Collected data
BEGIN

import Literature.MathematicalPhysics.QuantumFieldTheory.Balaban1983to89.B6RandomWalkL2
import Literature.MathematicalPhysics.QuantumFieldTheory.Balaban1983to89.B6RandomWalkHom

/-!
# `Balaban1983to89.B6RandomWalkL2Hom` — T. Bałaban, *Propagators and renormalization transformations for lattice gauge theories. II*,
# Commun. Math. Phys. **96** (1984) 223–250 [Balaban1984PropagatorsII], (2.51)–(2.52) p. 232 and (2.140)–(2.141) p. 247 READ FOR OPERATORS BETWEEN TWO
# LATTICES in the `L²` norms: the block-`ℓ²` majorant calculus for HOMOMORPHISMS (`X`-functions → `Y`-functions, e.g. the averaging operators `Q′`,
# `Q′*` between the fine lattice and the lattice of blocks 𝔅), the SITE END where `ℓ²` and sup coincide, and the «SANDWICH» `Q′*·L·Q′` of an operator on
# 𝔅 with scale-free entries — the `ℓ²` twin of `B6RandomWalkHom.HasMajorantHom` on the same carriers (first brick of the concrete layer of the
# kernel-free `ℓ²` route to the Sect.-B steps of [Balaban1985BackgroundPropagators] Theorem 3.3's operator, cell `pub-ymgap` N06 row 13)

statement-level skeleton of published theorems with citation tags; proofs where landed; nothing here is a claim about the Yang–Mills mass gap

WHAT IS PRINTED.  p. 232 [PDF 10]: *"|(Tλ)(x)| ≤ K(y, y′)|λ|, x ∈ B^j(y), supp λ ⊂ B^{j′}(y′) (2.51) … this property is preserved under the composition of
operators possessing it … A summation preserves it also"*; p. 247 [PDF 25]: *"‖ζGJ‖, … ≤ O(1)[…]|ζ|e^{−δ₃d(y,y′)}‖J‖ (2.140) … and the series above is
convergent in the norms appearing in the inequalities (2.136)–(2.140)"*; [Balaban1985BackgroundPropagators] p. 399: *"For the operator P = I − R we obtain,
using again Lemma 2.1, … (3.49)"* with `R(U) = G′Q′*(Q′G′²Q′*)⁻¹Q′G′` ((3.25) p. 394) — the word through the lattice of blocks whose `L²` reading needs this
file — and (3.48) p. 398 (the kernel of `(Q′G′²Q′*)⁻¹` on 𝔅 with the factor `(L^{j′}η)^{−d}`, i.e. SCALE-FREE matrix entries, `B9Thm34Inv.ker`/`vol`).

WHY THIS FILE (pub-ymgap N06 row 13, seat dag-n06-c g5; design memo `GSIDE-L2-SPEC.md` v2 of the seat).  The block-`ℓ²` calculus `B6RandomWalkL2` (p22) and
its users (`B9Ineq363L2`, `…Right`, `…Mixed`, `B9Ineq383L2`, `B9Ineq377L2`) live on ONE carrier; the (3.49)/(3.68) words of the non-local `P₁(A)` pass through the
lattice of blocks 𝔅 (`Q′ : X → 𝔅`, `(Q′G′²Q′*)⁻¹` on 𝔅, `Q′* : 𝔅 → X`).  On 𝔅 (one point per block) the `ℓ²` shape IS the sup shape; the only genuinely
`ℓ²` phenomenon is at the two averaging letters: `Q′*` costs `√#Δ(y)` and `Q′` gains `1/√#Δ(y′)`, so the sandwich carries the volume RATIO, absorbed by
ONE scale transfer of the p. 398 remark («we may replace the factor (Lʲη)^α by (Lʲη)^β(L^{j′}η)^γ») — §3 packages exactly that.

WHAT IS PROVED (one `def` with body — `HasL2MajorantHom` —, theorems; 0 sorry; standard axioms).
* §1 **`HasL2MajorantHom blkX blkY T K`** (*"‖Δ(y)·Tu‖ ≤ K(y,y′)‖u‖ for supp u ⊂ Δ(y′)"* between two carriers), `hasL2MajorantHom_iff` (one carrier: IS
  `B6RandomWalkL2.HasL2Majorant`, `Iff.rfl`), `_mono`, `_add`, ★ `hasL2MajorantHom_comp` (*"preserved under the composition"*: 𝔅-convolution of the majorants, NO
  volume factor).
* §2 the site end (`blkY = id` on 𝔅): `l2n_blockPiece_id` (`‖Δ(y)v‖ = |v(y)|`), `hasL2Majorant_sites_of_entry` (entrywise bound ⟹ block-`ℓ²` majorant on 𝔅),
  `hasL2MajorantHom_toSites_of_hasMajorantHom` (a sup Hom-majorant INTO 𝔅 is an `ℓ²` one: `sup ≤ ℓ²` on the source block).
* §3 ★★ `hasL2Majorant_sandwich` — `Q′* ∘ L ∘ Q′ ≺₂ κ_sκ_cBΛ·v(y)·e^{−(1−α)δd}` from `Q′ ≺₂ κ_c·w_c(y)𝟙` (Hom `X → 𝔅`), `L ≺₂ B·v(y)e^{−δd}` (on 𝔅), `Q′* ≺₂
  κ_s·w_s(y)𝟙` (Hom `𝔅 → X`), the transfer `e^{−αδd(y,y′)}w_c(y′) ≦ Λw_c(y)` and `w_s·w_c ≦ 1` (at an instance: `w_c = (#Δ)^{−1/2}`, `w_s = (#Δ)^{1/2}`).

HONEST SCOPE.  Finite-dimensional bookkeeping; no operator of the papers appears; which letters of a frame satisfy the hypotheses is the instance's business;
count-neutral; NOT a node discharge; nothing continuum ∕ OS ∕ mass-gap ∕ Clay.  Cell `pub-ymgap` (HUMAN RULING D-0062), Track A node N06 [B9], N06-ASSIGNMENT
row 13, seat `pub-ymgap-dag-n06-c` (g5), 2026-08-27.
-/

noncomputable section

open scoped BigOperators
open Finset

namespace Literature.MathematicalPhysics.QuantumFieldTheory.Balaban1983to89.B6RandomWalkL2Hom

open B6RandomWalk (BlockSupp HasMajorant blockPiece sum_blockPiece)
open B6RandomWalkHom (HasMajorantHom)
open B6RandomWalkL2 (l2n l2n_nonneg l2n_sq l2n_sum_le l2n_smul l2n_mono abs_apply_le_l2n blockPiece_sum blockPiece_off blockPiece_eq_self
  HasL2Majorant hasL2Majorant_mono)

variable {g : B6.Geometry} [DecidableEq g.Site] {X Y Z : Type} [Fintype X] [Fintype Y] [Fintype Z]

/-! ## §1  Block-ℓ² majorants of homomorphisms between two carriers -/

section Hom

/-- THE BLOCK-`ℓ²` SHAPE OF (2.140) FOR AN OPERATOR BETWEEN TWO FUNCTION SPACES: *"‖Δ(y)·Tu‖ ≤ K(y, y′)‖u‖ for supp u ⊂ Δ(y′)"* — `T` maps functions on
the lattice `X` (blocks = fibres of `blkX`) to functions on the lattice `Y` (fibres of `blkY`; e.g. `X` = the fine carrier, `Y` = 𝔅, `T = Q′`) and has the
`L²` MAJORANT `K` on 𝔅 × 𝔅 (the `ℓ²` twin of `B6RandomWalkHom.HasMajorantHom`). [cite: Balaban1984PropagatorsII, (2.51) p.232 + (2.140)–(2.141) p.247] -/
def HasL2MajorantHom (blkX : X → g.Site) (blkY : Y → g.Site) (T : (X → ℝ) →ₗ[ℝ] (Y → ℝ)) (K : g.Site → g.Site → ℝ) : Prop :=
  ∀ (y y' : g.Site) (u : X → ℝ), (∀ x, blkX x ≠ y' → u x = 0) → l2n (blockPiece blkY y (T u)) ≤ K y y' * l2n u

omit [DecidableEq g.Site] in
/-- For `X = Y` (one carrier, one block map) the two-space `L²` majorant IS `B6RandomWalkL2.HasL2Majorant`, by `Iff.rfl`.
[cite: Balaban1984PropagatorsII, (2.51) p.232 + (2.140) p.247 (bookkeeping, ours)] -/
theorem hasL2MajorantHom_iff (blk : X → g.Site) (T : Module.End ℝ (X → ℝ)) (K : g.Site → g.Site → ℝ) :
    HasL2MajorantHom blk blk T K ↔ HasL2Majorant blk T K :=
  Iff.rfl

omit [DecidableEq g.Site] in
/-- monotonicity. [cite: Balaban1984PropagatorsII, (2.52) p.232 (bookkeeping, ours)] -/
theorem hasL2MajorantHom_mono (blkX : X → g.Site) (blkY : Y → g.Site) {T : (X → ℝ) →ₗ[ℝ] (Y → ℝ)} {K K' : g.Site → g.Site → ℝ}
    (h : HasL2MajorantHom blkX blkY T K) (hKK' : ∀ a b, K a b ≤ K' a b) : HasL2MajorantHom blkX blkY T K' :=
  fun y y' u hu => (h y y' u hu).trans (mul_le_mul_of_nonneg_right (hKK' y y') (l2n_nonneg u))

omit [DecidableEq g.Site] in
/-- *"A summation preserves it also"*: `L²` Hom-majorants add. [cite: Balaban1984PropagatorsII, p.232 (after (2.52))] -/
theorem hasL2MajorantHom_add (blkX : X → g.Site) (blkY : Y → g.Site) {T₁ T₂ : (X → ℝ) →ₗ[ℝ] (Y → ℝ)} {K₁ K₂ : g.Site → g.Site → ℝ}
    (h₁ : HasL2MajorantHom blkX blkY T₁ K₁) (h₂ : HasL2MajorantHom blkX blkY T₂ K₂) :
    HasL2MajorantHom blkX blkY (T₁ + T₂) (fun a b => K₁ a b + K₂ a b) := by
  intro y y' u hu
  rw [LinearMap.add_apply, B6RandomWalkL2.blockPiece_add, add_mul]
  exact (B6RandomWalkL2.l2n_add_le _ _).trans (add_le_add (h₁ y y' u hu) (h₂ y y' u hu))

omit [DecidableEq g.Site] in
/-- ★ **(2.52) ⇒ (2.55)ₐ IN `L²` BETWEEN CARRIERS** (*"preserved under the composition of operators possessing it"*): `T : X → Y` with `L²` majorant
`K_T`, `S : Y → Z` with `K_S ≧ 0` ⟹ `S ∘ T : X → Z` has the 𝔅-convolution `Σ_{y″}K_S(y,y″)K_T(y″,y′)` — insert `Σ_{y″}Δ(y″) = I` on `Y` and use the triangle
inequality of `ℓ²` (NO volume factor), exactly as `B6RandomWalkL2.hasL2Majorant_mul`. [cite: Balaban1984PropagatorsII, (2.52)–(2.55) p.232 + (2.141) p.247] -/
theorem hasL2MajorantHom_comp (blkX : X → g.Site) (blkY : Y → g.Site) (blkZ : Z → g.Site)
    {T : (X → ℝ) →ₗ[ℝ] (Y → ℝ)} {S : (Y → ℝ) →ₗ[ℝ] (Z → ℝ)} {KT KS : g.Site → g.Site → ℝ}
    (hT : HasL2MajorantHom blkX blkY T KT) (hS : HasL2MajorantHom blkY blkZ S KS) (hKS : ∀ a b, 0 ≤ KS a b) :
    HasL2MajorantHom blkX blkZ (S ∘ₗ T) (fun a b => ∑ y'' : g.Site, KS a y'' * KT y'' b) := by
  intro y y' u hu
  have hν : ∀ y'', l2n (blockPiece blkY y'' (T u)) ≤ KT y'' y' * l2n u := fun y'' => hT y'' y' u hu
  have hpiece : ∀ y'' : g.Site, l2n (blockPiece blkZ y (S (blockPiece blkY y'' (T u)))) ≤ KS y y'' * (KT y'' y' * l2n u) :=
    fun y'' => (hS y y'' _ (blockPiece_off blkY y'' (T u))).trans (mul_le_mul_of_nonneg_left (hν y'') (hKS _ _))
  have hdec : blockPiece blkZ y ((S ∘ₗ T) u) = ∑ y'' : g.Site, blockPiece blkZ y (S (blockPiece blkY y'' (T u))) := by
    rw [LinearMap.comp_apply]
    conv_lhs => rw [← sum_blockPiece blkY (T u), map_sum]
    rw [blockPiece_sum]
  rw [hdec]
  refine (l2n_sum_le _ _).trans ?_
  rw [Finset.sum_mul]
  refine Finset.sum_le_sum fun y'' _ => ?_
  simpa [mul_assoc] using hpiece y''

end Hom

/-! ## §2  The site end: on the lattice of blocks 𝔅 (one point per block) the ℓ² shape is the sup shape -/

section Sites

omit [DecidableEq g.Site] in
/-- On 𝔅 with the identity block map, `‖Δ(y)v‖ = |v(y)|`. [cite: Balaban1984PropagatorsII, (2.52) p.232 (bookkeeping, ours)] -/
theorem l2n_blockPiece_id (y : g.Site) (v : g.Site → ℝ) : l2n (blockPiece (fun z : g.Site => z) y v) = |v y| := by
  have hsq : l2n (blockPiece (fun z : g.Site => z) y v) ^ 2 = v y ^ 2 := by
    rw [l2n_sq, Finset.sum_eq_single y]
    · simp [blockPiece]
    · intro z _ hz
      simp [blockPiece, hz]
    · intro h; exact absurd (Finset.mem_univ y) h
  have h := congrArg Real.sqrt hsq
  rwa [Real.sqrt_sq (l2n_nonneg _), Real.sqrt_sq_eq_abs] at h

omit [DecidableEq g.Site] in
/-- a function on 𝔅 supported at `y′` has `ℓ²` size `|u(y′)|`. [cite: Balaban1984PropagatorsII, (2.52) p.232 (bookkeeping, ours)] -/
theorem l2n_of_supported_site {y' : g.Site} {u : g.Site → ℝ} (hu : ∀ z, z ≠ y' → u z = 0) : l2n u = |u y'| := by
  have e : blockPiece (fun z : g.Site => z) y' u = u := blockPiece_eq_self (fun z : g.Site => z) hu
  rw [← l2n_blockPiece_id y' u, e]

/-- **ENTRYWISE BOUND ⟹ BLOCK-`ℓ²` MAJORANT ON 𝔅** (on the lattice of blocks the `ℓ²` shape (2.140) is the kernel shape (2.64)/(3.48) read entrywise): if
`|L(δ_{y′})(y)| ≦ K(y,y′)` for all `y, y′`, then `L ≺₂ K` for the identity block map. [cite: Balaban1984PropagatorsII, (2.51) p.232 + (2.140) p.247; Balaban1985BackgroundPropagators, (3.48) p.398] -/
theorem hasL2Majorant_sites_of_entry {L : Module.End ℝ (g.Site → ℝ)} {K : g.Site → g.Site → ℝ}
    (h : ∀ y y' : g.Site, |L (Pi.single y' 1) y| ≤ K y y') :
    HasL2Majorant (fun z : g.Site => z) L K := by
  intro y y' u hu
  have hu' : u = u y' • (Pi.single y' (1 : ℝ) : g.Site → ℝ) := by
    funext z
    by_cases hz : z = y'
    · subst hz; simp
    · rw [hu z hz]; simp [Pi.single_eq_of_ne hz]
  have hLu : L u = u y' • L (Pi.single y' 1) := by
    conv_lhs => rw [hu']
    rw [map_smul]
  rw [l2n_blockPiece_id, l2n_of_supported_site hu, hLu, Pi.smul_apply, smul_eq_mul, abs_mul, mul_comm]
  exact mul_le_mul_of_nonneg_right (h y y') (abs_nonneg _)

omit [DecidableEq g.Site] in
/-- **A SUP HOM-MAJORANT INTO 𝔅 IS AN `ℓ²` ONE** (`T : X → 𝔅`, e.g. `Q′`): `|(Tu)(y)| ≦ K(y,y′)·sup|u| ≦ K(y,y′)·‖u‖` since `sup ≦ ℓ²` on the source block
and `‖Δ(y)·Tu‖ = |(Tu)(y)|` on 𝔅. [cite: Balaban1984PropagatorsII, (2.51) p.232 + (2.140) p.247; Balaban1985BackgroundPropagators, (3.19) p.393] -/
theorem hasL2MajorantHom_toSites_of_hasMajorantHom (blkX : X → g.Site) {T : (X → ℝ) →ₗ[ℝ] (g.Site → ℝ)} {K : g.Site → g.Site → ℝ}
    (h : HasMajorantHom blkX (fun z : g.Site => z) T K) :
    HasL2MajorantHom blkX (fun z : g.Site => z) T K := by
  intro y y' u hu
  have hBS : BlockSupp blkX u y' (l2n u) := ⟨l2n_nonneg u, fun x _ => abs_apply_le_l2n u x, hu⟩
  rw [l2n_blockPiece_id]
  exact h y' u (l2n u) hBS y

end Sites

/-! ## §3  The sandwich `Q′*·L·Q′` through 𝔅: scale-free entries of `L` and ONE volume-ratio transfer -/

section Sandwich

/-- ★★ **THE SANDWICH THROUGH THE LATTICE OF BLOCKS IN BLOCK-ℓ²** (the word `Q′*·(Q′G′²Q′*)⁻¹·Q′` of `R(U)`, (3.25), read in the `L²` norms of (3.46)):
if the averaging letter `Q′ : X → 𝔅` has the diagonal `ℓ²` Hom-majorant `κ_c·w_c(y)𝟙[y = y′]`, the operator `L` on 𝔅 has `L ≺₂ B·v(y)·e^{−δd}` (on 𝔅 =
its entrywise bound, `hasL2Majorant_sites_of_entry`), the letter `Q′* : 𝔅 → X` has the diagonal `ℓ²` Hom-majorant `κ_s·w_s(y)𝟙[y = y′]`, and the weights
satisfy `w_s·w_c ≦ 1` and the p. 398 transfer `e^{−αδd(y,y′)}w_c(y′) ≦ Λ·w_c(y)`, then `Q′*∘L∘Q′ ≺₂ (κ_sκ_cBΛ)·v(y)·e^{−(1−α)δd}` — at an instance `w_c =
(#Δ)^{−1/2}` (averaging gains), `w_s = (#Δ)^{1/2}` (spreading costs), and the transfer is the volume-ratio one.
[cite: Balaban1984PropagatorsII, (2.52)–(2.55) p.232 + (2.140)–(2.141) p.247; Balaban1985BackgroundPropagators, (3.25) p.394 + (3.48) p.398 + p.398 (remark after (3.47)) + (3.49) p.399; derivation ours] -/
theorem hasL2Majorant_sandwich (blkX : X → g.Site) (δ α Λ κc κs B : ℝ) (wc ws v : g.Site → ℝ)
    (hκc : 0 ≤ κc) (hκs : 0 ≤ κs) (hB : 0 ≤ B) (hΛ : 0 ≤ Λ) (hws : ∀ a, 0 ≤ ws a) (hv : ∀ a, 0 ≤ v a)
    (hprod : ∀ a, ws a * wc a ≤ 1) (hT : ∀ a b : g.Site, Real.exp (-(α * δ * g.dist a b)) * wc b ≤ Λ * wc a)
    {Qc : (X → ℝ) →ₗ[ℝ] (g.Site → ℝ)} {L : Module.End ℝ (g.Site → ℝ)} {Qcs : (g.Site → ℝ) →ₗ[ℝ] (X → ℝ)}
    (hQc : HasL2MajorantHom blkX (fun z : g.Site => z) Qc (fun a b => if a = b then κc * wc a else 0))
    (hL : HasL2Majorant (fun z : g.Site => z) L (fun a b => B * v a * Real.exp (-(δ * g.dist a b))))
    (hQcs : HasL2MajorantHom (fun z : g.Site => z) blkX Qcs (fun a b => if a = b then κs * ws a else 0)) :
    HasL2Majorant blkX (Qcs ∘ₗ L ∘ₗ Qc) (fun a b => (κs * κc * B * Λ) * v a * Real.exp (-((1 - α) * δ * g.dist a b))) := by
  -- L ∘ Q′ : X → 𝔅
  have hLQ : HasL2MajorantHom blkX (fun z : g.Site => z) (L ∘ₗ Qc)
      (fun a b => B * v a * Real.exp (-(δ * g.dist a b)) * (κc * wc b)) := by
    have h := hasL2MajorantHom_comp blkX (fun z : g.Site => z) (fun z : g.Site => z) (S := (L : (g.Site → ℝ) →ₗ[ℝ] (g.Site → ℝ)))
      hQc ((hasL2MajorantHom_iff _ _ _).mpr hL) (fun a b => by have := hv a; positivity)
    refine hasL2MajorantHom_mono _ _ h fun a b => le_of_eq ?_
    rw [Finset.sum_eq_single b]
    · simp
    · intro y'' _ hne; simp [hne]
    · intro hb; exact absurd (Finset.mem_univ b) hb
  -- Q′* ∘ (L ∘ Q′) : X → X
  have hK : ∀ a b : g.Site, 0 ≤ (if a = b then κs * ws a else 0) := fun a b => by
    split_ifs
    · exact mul_nonneg hκs (hws a)
    · exact le_rfl
  have h3 := hasL2MajorantHom_comp blkX (fun z : g.Site => z) blkX hLQ hQcs hK
  have h3' : HasL2Majorant blkX (Qcs ∘ₗ L ∘ₗ Qc)
      (fun a b => (κs * ws a) * (B * v a * Real.exp (-(δ * g.dist a b)) * (κc * wc b))) := by
    refine (hasL2MajorantHom_iff _ _ _).mp (hasL2MajorantHom_mono _ _ h3 fun a b => le_of_eq ?_)
    rw [Finset.sum_eq_single a]
    · simp
    · intro y'' _ hne; simp [Ne.symm hne]
    · intro ha; exact absurd (Finset.mem_univ a) ha
  refine hasL2Majorant_mono blkX h3' fun a b => ?_
  -- e^{−δd}·w_c(b) ≤ Λ·w_c(a)·e^{−(1−α)δd} and w_s(a)·w_c(a) ≤ 1
  have hsplit : Real.exp (-(δ * g.dist a b)) = Real.exp (-((1 - α) * δ * g.dist a b)) * Real.exp (-(α * δ * g.dist a b)) := by
    rw [← Real.exp_add]; congr 1; ring
  have hE : 0 ≤ Real.exp (-((1 - α) * δ * g.dist a b)) := Real.exp_nonneg _
  have htr := hT a b
  calc κs * ws a * (B * v a * Real.exp (-(δ * g.dist a b)) * (κc * wc b))
      = (κs * κc * B * v a * Real.exp (-((1 - α) * δ * g.dist a b))) * (ws a * (Real.exp (-(α * δ * g.dist a b)) * wc b)) := by
        rw [hsplit]; ring
    _ ≤ (κs * κc * B * v a * Real.exp (-((1 - α) * δ * g.dist a b))) * (ws a * (Λ * wc a)) := by
        refine mul_le_mul_of_nonneg_left (mul_le_mul_of_nonneg_left htr (hws a)) ?_
        have := hv a; positivity
    _ = (κs * κc * B * Λ) * v a * Real.exp (-((1 - α) * δ * g.dist a b)) * (ws a * wc a) := by ring
    _ ≤ (κs * κc * B * Λ) * v a * Real.exp (-((1 - α) * δ * g.dist a b)) * 1 := by
        refine mul_le_mul_of_nonneg_left (hprod a) ?_
        have := hv a; positivity
    _ = (κs * κc * B * Λ) * v a * Real.exp (-((1 - α) * δ * g.dist a b)) := by ring

end Sandwich

end Literature.MathematicalPhysics.QuantumFieldTheory.Balaban1983to89.B6RandomWalkL2Hom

END

Problem to solve: Scan the data above and report each line in which "import" is present.

Solution:
import Literature.MathematicalPhysics.QuantumFieldTheory.Balaban1983to89.B6RandomWalkL2
import Literature.MathematicalPhysics.QuantumFieldTheory.Balaban1983to89.B6RandomWalkHom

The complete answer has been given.